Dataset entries
*** Begin section ***

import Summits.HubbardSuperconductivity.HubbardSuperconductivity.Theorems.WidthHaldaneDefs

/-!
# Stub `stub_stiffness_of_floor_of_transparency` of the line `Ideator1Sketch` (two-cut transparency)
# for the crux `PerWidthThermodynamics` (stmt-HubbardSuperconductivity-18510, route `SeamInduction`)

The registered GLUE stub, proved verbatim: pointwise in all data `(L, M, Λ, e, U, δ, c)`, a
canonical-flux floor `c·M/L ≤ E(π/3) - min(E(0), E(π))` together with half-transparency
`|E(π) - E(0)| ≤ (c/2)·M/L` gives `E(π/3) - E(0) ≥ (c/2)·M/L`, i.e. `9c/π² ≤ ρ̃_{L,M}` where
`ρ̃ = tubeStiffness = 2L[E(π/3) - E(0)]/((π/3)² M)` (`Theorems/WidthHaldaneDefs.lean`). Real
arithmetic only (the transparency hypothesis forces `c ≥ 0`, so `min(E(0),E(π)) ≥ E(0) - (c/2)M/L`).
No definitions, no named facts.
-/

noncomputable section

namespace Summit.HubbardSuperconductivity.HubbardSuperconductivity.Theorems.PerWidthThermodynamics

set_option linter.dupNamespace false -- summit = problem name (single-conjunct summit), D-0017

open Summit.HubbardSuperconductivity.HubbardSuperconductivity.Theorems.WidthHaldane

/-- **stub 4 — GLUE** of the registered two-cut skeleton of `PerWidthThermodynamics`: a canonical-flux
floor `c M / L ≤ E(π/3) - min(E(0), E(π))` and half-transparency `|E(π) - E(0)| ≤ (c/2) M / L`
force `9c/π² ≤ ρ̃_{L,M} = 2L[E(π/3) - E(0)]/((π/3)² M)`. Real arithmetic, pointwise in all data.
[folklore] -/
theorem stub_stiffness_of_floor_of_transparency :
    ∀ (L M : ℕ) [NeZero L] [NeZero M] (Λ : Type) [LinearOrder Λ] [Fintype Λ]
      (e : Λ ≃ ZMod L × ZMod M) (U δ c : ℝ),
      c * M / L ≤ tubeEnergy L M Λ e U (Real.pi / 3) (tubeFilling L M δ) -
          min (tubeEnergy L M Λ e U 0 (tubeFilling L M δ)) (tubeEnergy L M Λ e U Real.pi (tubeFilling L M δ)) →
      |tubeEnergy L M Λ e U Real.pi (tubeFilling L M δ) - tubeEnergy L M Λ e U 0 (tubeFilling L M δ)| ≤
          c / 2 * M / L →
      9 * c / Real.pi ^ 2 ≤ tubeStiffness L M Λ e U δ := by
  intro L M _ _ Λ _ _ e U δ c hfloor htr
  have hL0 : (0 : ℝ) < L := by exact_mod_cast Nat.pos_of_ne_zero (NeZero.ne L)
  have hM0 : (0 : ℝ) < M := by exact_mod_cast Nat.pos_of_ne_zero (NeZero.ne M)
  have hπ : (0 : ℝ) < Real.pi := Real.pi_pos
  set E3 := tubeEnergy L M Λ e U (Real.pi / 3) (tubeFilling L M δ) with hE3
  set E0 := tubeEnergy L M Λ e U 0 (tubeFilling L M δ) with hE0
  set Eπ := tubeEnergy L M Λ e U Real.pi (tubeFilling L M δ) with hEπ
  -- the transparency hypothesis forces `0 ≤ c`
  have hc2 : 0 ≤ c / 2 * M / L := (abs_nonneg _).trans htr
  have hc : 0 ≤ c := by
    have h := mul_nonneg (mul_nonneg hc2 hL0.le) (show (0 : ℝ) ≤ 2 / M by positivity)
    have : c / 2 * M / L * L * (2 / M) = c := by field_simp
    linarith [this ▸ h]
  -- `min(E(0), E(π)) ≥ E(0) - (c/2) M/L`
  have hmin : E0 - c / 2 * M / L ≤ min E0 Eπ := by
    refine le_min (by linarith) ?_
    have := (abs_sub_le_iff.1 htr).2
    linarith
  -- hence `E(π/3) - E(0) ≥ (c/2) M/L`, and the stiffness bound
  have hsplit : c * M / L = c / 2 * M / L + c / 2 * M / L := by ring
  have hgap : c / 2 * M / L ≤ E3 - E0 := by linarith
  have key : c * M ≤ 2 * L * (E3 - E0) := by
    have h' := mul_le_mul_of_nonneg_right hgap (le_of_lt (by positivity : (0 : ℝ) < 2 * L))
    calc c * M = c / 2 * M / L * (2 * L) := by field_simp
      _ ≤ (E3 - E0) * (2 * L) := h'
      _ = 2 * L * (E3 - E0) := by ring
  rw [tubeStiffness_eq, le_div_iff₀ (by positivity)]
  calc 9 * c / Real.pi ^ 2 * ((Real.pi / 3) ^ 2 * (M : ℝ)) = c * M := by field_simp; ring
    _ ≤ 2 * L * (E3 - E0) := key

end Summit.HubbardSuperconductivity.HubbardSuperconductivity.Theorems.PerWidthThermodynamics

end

*** End section ***
*** Begin section ***

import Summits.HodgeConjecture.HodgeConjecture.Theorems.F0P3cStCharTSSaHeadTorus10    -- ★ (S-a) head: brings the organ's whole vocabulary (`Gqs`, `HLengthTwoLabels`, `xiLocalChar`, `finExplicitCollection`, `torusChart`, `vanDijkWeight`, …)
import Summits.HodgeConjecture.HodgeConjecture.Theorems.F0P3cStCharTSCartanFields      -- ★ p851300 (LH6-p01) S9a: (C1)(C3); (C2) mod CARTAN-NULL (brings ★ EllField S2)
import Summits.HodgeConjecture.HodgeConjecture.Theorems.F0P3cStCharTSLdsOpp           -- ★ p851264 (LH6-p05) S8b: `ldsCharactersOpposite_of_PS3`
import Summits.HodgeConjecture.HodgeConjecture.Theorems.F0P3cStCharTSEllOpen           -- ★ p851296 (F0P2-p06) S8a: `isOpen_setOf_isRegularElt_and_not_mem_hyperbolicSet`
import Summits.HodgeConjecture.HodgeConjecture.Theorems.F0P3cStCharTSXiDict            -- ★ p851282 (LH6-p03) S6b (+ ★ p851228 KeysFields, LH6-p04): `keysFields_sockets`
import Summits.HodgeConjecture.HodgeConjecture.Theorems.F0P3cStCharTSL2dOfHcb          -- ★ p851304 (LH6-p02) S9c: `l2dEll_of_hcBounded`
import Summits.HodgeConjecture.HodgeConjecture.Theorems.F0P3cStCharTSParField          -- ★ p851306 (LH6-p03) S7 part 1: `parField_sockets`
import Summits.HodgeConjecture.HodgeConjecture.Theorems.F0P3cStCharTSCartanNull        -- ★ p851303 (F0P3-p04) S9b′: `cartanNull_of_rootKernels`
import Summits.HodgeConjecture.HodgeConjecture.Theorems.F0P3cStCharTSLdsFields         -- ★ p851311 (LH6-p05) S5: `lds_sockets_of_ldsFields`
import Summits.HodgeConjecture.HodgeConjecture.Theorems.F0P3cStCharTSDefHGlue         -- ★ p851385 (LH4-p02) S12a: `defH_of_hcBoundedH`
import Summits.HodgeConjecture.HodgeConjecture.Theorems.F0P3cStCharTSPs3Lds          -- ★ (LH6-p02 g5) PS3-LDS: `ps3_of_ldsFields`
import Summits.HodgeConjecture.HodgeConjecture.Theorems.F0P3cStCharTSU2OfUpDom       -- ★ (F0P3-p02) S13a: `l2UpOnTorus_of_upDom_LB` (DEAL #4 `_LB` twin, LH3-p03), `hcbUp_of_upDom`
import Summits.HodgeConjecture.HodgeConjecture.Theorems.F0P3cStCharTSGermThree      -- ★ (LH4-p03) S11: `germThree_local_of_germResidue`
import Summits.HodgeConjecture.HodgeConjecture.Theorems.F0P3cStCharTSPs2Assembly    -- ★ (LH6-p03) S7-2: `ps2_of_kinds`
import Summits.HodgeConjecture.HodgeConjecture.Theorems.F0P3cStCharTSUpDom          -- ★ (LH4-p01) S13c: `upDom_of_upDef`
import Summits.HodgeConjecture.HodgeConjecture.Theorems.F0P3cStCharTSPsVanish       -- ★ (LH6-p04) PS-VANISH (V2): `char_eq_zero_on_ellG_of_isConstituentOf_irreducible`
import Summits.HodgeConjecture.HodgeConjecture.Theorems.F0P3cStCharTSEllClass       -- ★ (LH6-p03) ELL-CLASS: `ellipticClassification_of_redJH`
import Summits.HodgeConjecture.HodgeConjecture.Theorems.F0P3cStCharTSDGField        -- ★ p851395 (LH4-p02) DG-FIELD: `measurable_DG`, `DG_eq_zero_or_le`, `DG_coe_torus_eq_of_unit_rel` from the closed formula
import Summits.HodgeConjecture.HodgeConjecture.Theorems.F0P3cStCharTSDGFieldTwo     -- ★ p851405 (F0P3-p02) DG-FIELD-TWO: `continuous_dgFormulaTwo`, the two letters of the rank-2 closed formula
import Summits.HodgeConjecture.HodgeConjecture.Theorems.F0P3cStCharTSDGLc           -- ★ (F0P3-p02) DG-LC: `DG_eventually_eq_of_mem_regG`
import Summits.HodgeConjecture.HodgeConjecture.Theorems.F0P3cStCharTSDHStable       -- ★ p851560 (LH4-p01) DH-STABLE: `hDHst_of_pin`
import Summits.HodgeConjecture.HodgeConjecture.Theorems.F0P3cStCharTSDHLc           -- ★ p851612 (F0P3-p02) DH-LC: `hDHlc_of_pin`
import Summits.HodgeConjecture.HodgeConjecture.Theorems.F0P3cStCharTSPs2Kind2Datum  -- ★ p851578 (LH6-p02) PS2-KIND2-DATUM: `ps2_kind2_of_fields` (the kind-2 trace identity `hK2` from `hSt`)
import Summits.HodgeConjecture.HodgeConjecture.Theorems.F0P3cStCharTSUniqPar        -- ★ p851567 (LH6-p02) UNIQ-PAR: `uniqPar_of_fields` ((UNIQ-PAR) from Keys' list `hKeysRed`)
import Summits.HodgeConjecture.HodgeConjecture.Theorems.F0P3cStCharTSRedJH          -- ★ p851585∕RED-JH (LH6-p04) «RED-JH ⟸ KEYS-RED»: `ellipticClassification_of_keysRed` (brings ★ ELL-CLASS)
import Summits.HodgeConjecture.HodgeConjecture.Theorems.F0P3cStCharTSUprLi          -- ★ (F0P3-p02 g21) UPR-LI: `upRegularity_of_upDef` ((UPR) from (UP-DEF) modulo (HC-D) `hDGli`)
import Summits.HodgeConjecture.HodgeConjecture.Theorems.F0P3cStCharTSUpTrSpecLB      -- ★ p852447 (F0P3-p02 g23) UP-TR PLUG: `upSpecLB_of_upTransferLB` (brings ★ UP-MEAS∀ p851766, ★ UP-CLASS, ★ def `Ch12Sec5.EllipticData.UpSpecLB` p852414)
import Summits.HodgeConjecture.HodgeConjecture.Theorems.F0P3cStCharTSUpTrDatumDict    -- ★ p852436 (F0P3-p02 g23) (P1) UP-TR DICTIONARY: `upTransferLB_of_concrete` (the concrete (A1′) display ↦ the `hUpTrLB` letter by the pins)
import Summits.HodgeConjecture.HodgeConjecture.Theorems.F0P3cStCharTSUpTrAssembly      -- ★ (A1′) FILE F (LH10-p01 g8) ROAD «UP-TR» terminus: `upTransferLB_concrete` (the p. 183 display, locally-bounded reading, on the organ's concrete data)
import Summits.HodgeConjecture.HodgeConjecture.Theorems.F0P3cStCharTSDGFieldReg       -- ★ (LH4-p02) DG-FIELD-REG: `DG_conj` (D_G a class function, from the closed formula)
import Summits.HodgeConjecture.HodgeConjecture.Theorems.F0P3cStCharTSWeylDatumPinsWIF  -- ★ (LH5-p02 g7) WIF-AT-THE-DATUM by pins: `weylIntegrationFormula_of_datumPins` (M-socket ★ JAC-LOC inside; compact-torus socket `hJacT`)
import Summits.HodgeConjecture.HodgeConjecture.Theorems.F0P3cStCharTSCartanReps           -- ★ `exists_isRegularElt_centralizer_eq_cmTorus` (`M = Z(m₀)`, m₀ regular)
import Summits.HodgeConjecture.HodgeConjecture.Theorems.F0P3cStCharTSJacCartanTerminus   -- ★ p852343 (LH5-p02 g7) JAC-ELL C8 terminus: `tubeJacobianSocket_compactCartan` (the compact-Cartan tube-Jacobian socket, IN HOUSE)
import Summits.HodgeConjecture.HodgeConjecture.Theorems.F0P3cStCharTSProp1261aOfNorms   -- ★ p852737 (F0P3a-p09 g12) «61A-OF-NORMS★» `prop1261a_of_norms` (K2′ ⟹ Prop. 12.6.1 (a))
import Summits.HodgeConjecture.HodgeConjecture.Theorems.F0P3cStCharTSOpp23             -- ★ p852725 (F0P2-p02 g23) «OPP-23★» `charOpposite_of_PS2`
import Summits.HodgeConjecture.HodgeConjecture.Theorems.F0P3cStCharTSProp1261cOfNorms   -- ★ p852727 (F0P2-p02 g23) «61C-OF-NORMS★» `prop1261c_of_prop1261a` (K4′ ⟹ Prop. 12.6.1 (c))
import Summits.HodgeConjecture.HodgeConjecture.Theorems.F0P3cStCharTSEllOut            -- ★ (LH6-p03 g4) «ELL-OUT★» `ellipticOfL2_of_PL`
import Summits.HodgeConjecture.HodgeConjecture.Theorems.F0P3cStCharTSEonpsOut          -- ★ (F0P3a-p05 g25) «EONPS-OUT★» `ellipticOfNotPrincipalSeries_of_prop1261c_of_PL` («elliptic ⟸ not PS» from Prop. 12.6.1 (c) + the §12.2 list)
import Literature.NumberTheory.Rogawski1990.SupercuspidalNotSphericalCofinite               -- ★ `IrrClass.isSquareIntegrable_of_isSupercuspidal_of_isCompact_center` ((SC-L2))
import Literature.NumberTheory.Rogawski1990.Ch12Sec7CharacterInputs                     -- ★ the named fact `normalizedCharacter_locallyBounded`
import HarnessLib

*** End section ***

Exercise instructions –
If a line of the data above holds the string "tubeEnergy", count it, then give only the final number.

Result of the exercise –
6